Edge Insight cts 2 84130 Ford GMC Chevy Dodge Authorized Distributor | eBay


----------



## Aussie (Sep 16, 2012)

Why doesn't the Chevy come with a "drive me hard" light like the Holden CTD does? When it comes on you just drive keeping the engine over 2,000rpm until the light goes out, job done. By the way, mine has only come on once in 36K.


----------



## obermd (Mar 3, 2012)

Aussie said:


> Why doesn't the Chevy come with a "drive me hard" light like the Holden CTD does? When it comes on you just drive keeping the engine over 2,000rpm until the light goes out, job done. By the way, mine has only come on once in 36K.
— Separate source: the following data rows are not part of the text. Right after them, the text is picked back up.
import Summits.ABC.IUTFork.Repair.RHLabelCutGenuine
import Summits.ABC.IUTFork.Repair.ObstructionSS28LabelCut
import HarnessLib

/-!
# IUT REPAIR branch → R-H (D-0079 «local-height» programme): the C1 LABEL-CUT k2 DOOR AT THE GENUINE BED — part 2:
# for a constant cut `j₀` the above-cut FLOOR MASS is a NUMBER of the datum, `PN(i ↦ [i+1 > j₀]·((i+1)² − 1)) · deĝ̲(P_q)`, and it is STRICTLY POSITIVE below `l⋆`

PROOF-ONLY sequel (D-0012: 0 definitions, 0 `Prop` facts; abc-iut cell, rung LADDER-ABC:A2.B ⊇ A2.RP → A2.RESCUE-H; seat abc-iut-rp-h1 gen 12, R-H k2 hand #7;
abc-iut-rh-lead «GO rp-h1 C1 LABEL-CUT k2 TEMPLATE» 2026-08-26T15:23:52Z) of `RHLabelCutGenuine` (part 1: the cut door and the NUMBERS door at
abc-iut-c312-7's `settingPrVolSharp X …` with realising ideles, PIN-FREE). TAKES NO SIDE on [IUTchIII] Cor. 3.12 or on any author; candidates are
hypotheses; typed ≠ proved; instantiated ≠ endorsed; DEFS-FREEZE respected (consumed BY NAME: abc-iut-rp-s2 `ObstructionSS28LabelCut`
(`floorMassAbove_eq_of_indep`) / `ObstructionSS28Window` (`statement_iff_avg_cellSlack`), abc-iut-rp-h3 `CandInternal11GapLabelCut`, abc-iut-c312-7
`negLogQ_settingPrVolSharp`, this lineage's `CandDupuyHilado13.qLocal_indep_settingPrVolSharp` / `ndeg_qPilot_pos` p433905). Inputs ⊆ the frozen FACT-LIST;
standard axioms. Bed, binders and the cell slack `σ` / floor as in part 1.

WHAT THIS FILE PROVES (namespace `Summit.ABC.IUTFork.Repair.RHLabelCutGenuine`, continued).
* §1b `cellSlack_nonneg_settingPrVolSharp_of_licenceAt` (a licence cell signs its slack at the bed); `licence_settingPrVolSharp_of_licenceBelow_of_lstar_le`
  (cut at or above `l⋆` everywhere: the below-cut licence cells ARE the (xi-f) Licence and the Statement follows with no door).
* §3 CONSTANT CUT `j₀ : ℕ`. Label-independence of the q-volume is a THEOREM of the bed (`qLocal_indep_settingPrVolSharp`) and `−|log(q)| = −deĝ̲(P_q)`
  (`negLogQ_settingPrVolSharp`), so abc-iut-rp-s2's `floorMassAbove_eq_of_indep` reads **`floorMassAbove_settingPrVolSharp_eq`**:
  `PN(i ↦ [i+1 > j₀]·Σᶠ_v floor) = PN(i ↦ [i+1 > j₀]·((i+1)² − 1)) · deĝ̲(P_q)` — a NUMBER of the datum (`l⋆`, `j₀`, `deĝ̲(P_q) = deĝ̲(𝔮)/(2l)`); its ratio to the
  full demand `(PN(j²) − 1)·deĝ̲(P_q)` is FUNNEL-NOTES G2's off-window demand share `Σ_{j > j₀}(j² − 1)/Σ_j (j² − 1)`. Hence the EXPLICIT door
  **`statement_settingPrVolSharp_of_surplusBelow_ge_explicitFloorMass`** (below-cut surplus numbers `s ≤ σ` with `PN([i+1 > j₀]·((i+1)² − 1))·deĝ̲(P_q) ≤
  PN([i+1 ≤ j₀]·Σᶠ s)` ⟹ Statement) and the HONEST VERDICT LEMMA **`explicitFloorMass_settingPrVolSharp_pos`**: for every cut `j₀ < l⋆` the above-cut floor
  mass is STRICTLY POSITIVE (`deĝ̲(P_q) > 0`). So at genuine data a label-cut candidate whose only below-cut input is «licence / I06⋆ cells» (surplus
  signed, no number) NEVER opens the door by itself (`not_explicitFloorMass_le_zero_of_lt`; `lstar_le_of_explicitFloorMass_nonpos`;
  `statement_settingPrVolSharp_of_licenceBelow_of_explicitFloorMass_nonpos` records the degenerate end `j₀ ≥ l⋆`): it must bring STRICTLY POSITIVE
  below-cut surplus numbers, i.e. a hull-volume input — the theorem-grade form, at the bed of record, of abc-iut-rh-lead's routing prediction for rows
  1/9/13 of plan/rescue/R-H/RH-CANDIDATES.tsv («KEPT only together with a hull statement at high labels») and of abc-iut-rp-s2's HONEST NOTE 16:24:59Z.
HONEST SCOPE as in part 1; nothing here decides a surplus number at genuine data. [claim: Mochizuki2012, status: disputed] for every [IUTchIII]/[IUTchIV]
locution; [cite: ScholzeStix2018, §2.2 pp. 9–10]; [cite: DupuyHilado2025, §3.3, (3.4), Thm 3.10.1]. Axioms: standard.
-/

noncomputable section

open Set Function NumberField IsDedekindDomain

namespace Summit.ABC.IUTFork.Repair.RHLabelCutGenuine

open Thm311 Thm311.Real Cor312 Cor312Vol Literature.IUT.LogThetaLattice Literature.IUT.LogVolume Literature.IUT.HodgeTheaters
open Summit.ABC.IUTFork.Repair.ObstructionSS28Window Summit.ABC.IUTFork.Repair.ObstructionSS28Budget
open Summit.ABC.IUTFork.Repair.CandInternal11GapLabelCut Summit.ABC.IUTFork.Repair.ObstructionSS28LabelCut
open Repair.CandDupuyHilado13 (ndeg_qPilot_pos qLocal_indep_settingPrVolSharp)

variable {F : Type} [Field F] [NumberField F] (X : PilotData F) {logv : PadicLogs F} (hlog : LogvAnalytic logv)
  (M : Type) [Field M] [NumberField M]
  (archPk : ∀ (j : (thetaIndex X).Label) (vQ : (thetaIndex X).VQ), Set ((logShellsDH X logv).Packet j vQ))
  (archSub : ∀ (j : (thetaIndex X).Label) (v : (thetaIndex X).V),
    Set ((logShellsDH X logv).Packet j ((thetaIndex X).over v)))
  (Ψ : ℤ → ∀ v : (thetaIndex X).V, v ∈ (thetaIndex X).Vbad → Set ((logShellsDH X logv).StarPacket v))
  (act : ℤ → ∀ v : (thetaIndex X).V, v ∈ (thetaIndex X).Vbad →
    (logShellsDH X logv).StarPacket v → Module.End ℚ ((logShellsDH X logv).StarPacket v))
  (Mmod : ℤ → ∀ j : (thetaIndex X).LabelStar, Set ((logShellsDH X logv).GlobalPacket j.1))
  (region : ℤ → ∀ j : (thetaIndex X).LabelStar, FinDivisor M → ∀ vQ : (thetaIndex X).VQ,
    Set ((logShellsDH X logv).Packet j.1 vQ))
  (n : ℤ) {HT : Type} {LogLink : HT → HT → Type} {IsFull : ∀ {s t : HT}, LogLink s t → Prop}
  (lat : LGPGaussianLogThetaLattice LogLink IsFull)
  {Frd : Type} {IsoF : Frd → Frd → Type} {Ob : Frd → Type} {realify : Frd → Frd} {Strip : Type}
  {IsoS : Strip → Strip → Type} {Mv : ∀ v : (thetaIndex X).V, v ∈ (thetaIndex X).Vbad → Type}
  [∀ v h, Monoid (Mv v h)]
  (sig : GlobalLGPFrobenioidSignature (thetaIndex X).lstar (thetaIndex X).V (· ∈ (thetaIndex X).Vbad)
    Frd IsoF Ob realify Strip IsoS Mv)
  (split : SplittingMonoids Mv) {ObΔ : Type} {N : ∀ v : (thetaIndex X).V, v ∈ (thetaIndex X).Vbad → Type}
  [∀ v h, Monoid (N v h)] (qData : QPilotData ObΔ N)
  (t : ∀ (pp : Nat.Primes) (_ : Fin X.lstar) (x : (thetaIndex X).Fibre (.inr pp)),
    haveI : Fact (pp : ℕ).Prime := ⟨pp.2⟩; kOf X pp.1 x)
  (tq : ∀ (pp : Nat.Primes) (x : (thetaIndex X).Fibre (.inr pp)), haveI : Fact (pp : ℕ).Prime := ⟨pp.2⟩; kOf X pp.1 x)
  (ht0 : ∀ pp i x, t pp i x ≠ 0)
  /- the Θ-ideles REALISE `P_Θ` in Dupuy–Hilado's normalisation (3.4) -/
  (ht : ∀ (pp : Nat.Primes) (i : Fin X.lstar) (x : (thetaIndex X).Fibre (.inr pp)),
    haveI : Fact (pp : ℕ).Prime := ⟨pp.2⟩
    Real.log ‖t pp i x‖ = -(X.thetaPilot i (placeOf X pp.1 x)) * logNorm F (placeOf X pp.1 x) / localDegree F (placeOf X pp.1 x))
  (htq0 : ∀ pp x, tq pp x ≠ 0)
  (htq1 : ∀ (pp : Nat.Primes) (x : (thetaIndex X).Fibre (.inr pp)),
    haveI : Fact (pp : ℕ).Prime := ⟨pp.2⟩; placeOf X pp.1 x ∉ X.S → ‖tq pp x‖ = 1)
  /- the q-ideles REALISE `P_q` -/
  (htq : ∀ (pp : Nat.Primes) (x : (thetaIndex X).Fibre (.inr pp)),
    haveI : Fact (pp : ℕ).Prime := ⟨pp.2⟩
    Real.log ‖tq pp x‖ = -(X.qPilot (placeOf X pp.1 x)) * logNorm F (placeOf X pp.1 x) / localDegree F (placeOf X pp.1 x))

/-! ## §1b. A licence cell signs its slack; the degenerate cut `j₀ ≥ l⋆` -/

include ht0 ht in
/-- **A licence cell signs its slack at the bed**: `qRegion ⊆ ⁿ˒°𝒰` at `(i+1, v_ℚ)` gives `0 ≤ σ_{i+1,v_ℚ}` (abc-iut-rp-s2's volume shadow with the
bed's bridge hypotheses discharged). [claim: Mochizuki2012, status: disputed] -/
theorem cellSlack_nonneg_settingPrVolSharp_of_licenceAt (i : Fin (thetaIndex X).lstar) (vQ : (thetaIndex X).VQ)
    (hL : (settingPrVolSharp X hlog M archPk archSub Ψ act Mmod region n lat sig split qData tq t htq0 htq1).qRegion
        (Setting.labelSucc i) vQ ⊆
      (settingPrVolSharp X hlog M archPk archSub Ψ act Mmod region n lat sig split qData tq t htq0 htq1).thetaHull
        (Setting.labelSucc i) vQ) :
    0 ≤ ((situationPrVol X hlog M archPk archSub Ψ act Mmod region).D n).logvol _ vQ
          ((settingPrVolSharp X hlog M archPk archSub Ψ act Mmod region n lat sig split qData tq t htq0 htq1).thetaHull
            (Setting.labelSucc i) vQ) -
        (settingPrVolSharp X hlog M archPk archSub Ψ act Mmod region n lat sig split qData tq t htq0 htq1).qLocal
          (Setting.labelSucc i) vQ :=
  ObstructionSS28Window.cellSlack_nonneg_of_licenceAt
    (LatticeSituation.ofShells (logShellsDH X logv) M archPk archSub (summandPiecesPr X hlog).Adm (summandPiecesPr X hlog).logvol Ψ act
      Mmod region (fun _ _ => (summandPiecesPr X hlog).Adm) (fun _ _ => (summandPiecesPr X hlog).logvol) (fun k _ => Ψ k)
      (fun k _ => Mmod k) (fun _ _ _ _ _ => ∅) (fun _ _ _ _ => ∅) (fun _ _ _ => 0))
    (settingPrVolSharp X hlog M archPk archSub Ψ act Mmod region n lat sig split qData tq t htq0 htq1)
    (bridgeHyps X hlog M archPk archSub Ψ act Mmod region n lat sig split qData t tq ht0 ht htq0 htq1) i vQ hL

section CutTop

variable (j₀ : (thetaIndex X).VQ → ℕ)

include ht0 ht in
/-- **Cut at or above `l⋆` everywhere: the below-cut licence cells ARE the (xi-f) Licence, and the Statement follows with no door**
(abc-iut-rp-h3's `licence_of_licenceBelow`, abc-iut-c312-1's `statement_of_licence`). [claim: Mochizuki2012, status: disputed] -/
theorem licence_settingPrVolSharp_of_licenceBelow_of_lstar_le (htop : ∀ vQ : (thetaIndex X).VQ, (thetaIndex X).lstar ≤ j₀ vQ)
    (hbelow : ∀ (i : Fin (thetaIndex X).lstar) (vQ : (thetaIndex X).VQ), (i : ℕ) + 1 ≤ j₀ vQ →
      (settingPrVolSharp X hlog M archPk archSub Ψ act Mmod region n lat sig split qData tq t htq0 htq1).qRegion (Setting.labelSucc i) vQ ⊆
        (settingPrVolSharp X hlog M archPk archSub Ψ act Mmod region n lat sig split qData tq t htq0 htq1).thetaHull (Setting.labelSucc i) vQ) :
    Thm311ToCor312.Licence (settingPrVolSharp X hlog M archPk archSub Ψ act Mmod region n lat sig split qData tq t htq0 htq1) ∧
      (settingPrVolSharp X hlog M archPk archSub Ψ act Mmod region n lat sig split qData tq t htq0 htq1).Statement := by
  have hL : Thm311ToCor312.Licence (settingPrVolSharp X hlog M archPk archSub Ψ act Mmod region n lat sig split qData tq t htq0 htq1) :=
    fun i vQ => hbelow i vQ ((Nat.succ_le_of_lt i.2).trans (htop vQ))
  exact ⟨hL, Thm311ToCor312.statement_of_licence
    (bridgeHyps X hlog M archPk archSub Ψ act Mmod region n lat sig split qData t tq ht0 ht htq0 htq1) hL⟩

end CutTop

/-! ## §3. Constant cut `j₀ : ℕ`: the above-cut floor mass is a NUMBER of the datum -/

section ConstantCut

variable (j₀ : ℕ)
Because some idiot would interpret "drive me hard" as instructions to ignore traffic and traffic laws, get into an accident, and then file a lawsuit against GM.


----------



## diesel (Jun 8, 2013)

bostonboy said:


> I was thinking of getting that unit what do you think of it? pros & cons please thanks This is what I have been looking at the cts 2
> 
> Edge Insight cts 2 84130 Ford GMC Chevy Dodge Authorized Distributor | eBay


I got the older one it's just called the Edge Insight CTS which is about $100 cheaper than the one you posted. It works well and I am glad I bought it. Can't really think of any cons.


----------



## diesel (Jun 8, 2013)

Aussie said:


> Why doesn't the Chevy come with a "drive me hard" light like the Holden CTD does? When it comes on you just drive keeping the engine over 2,000rpm until the light goes out, job done. By the way, mine has only come on once in 36K.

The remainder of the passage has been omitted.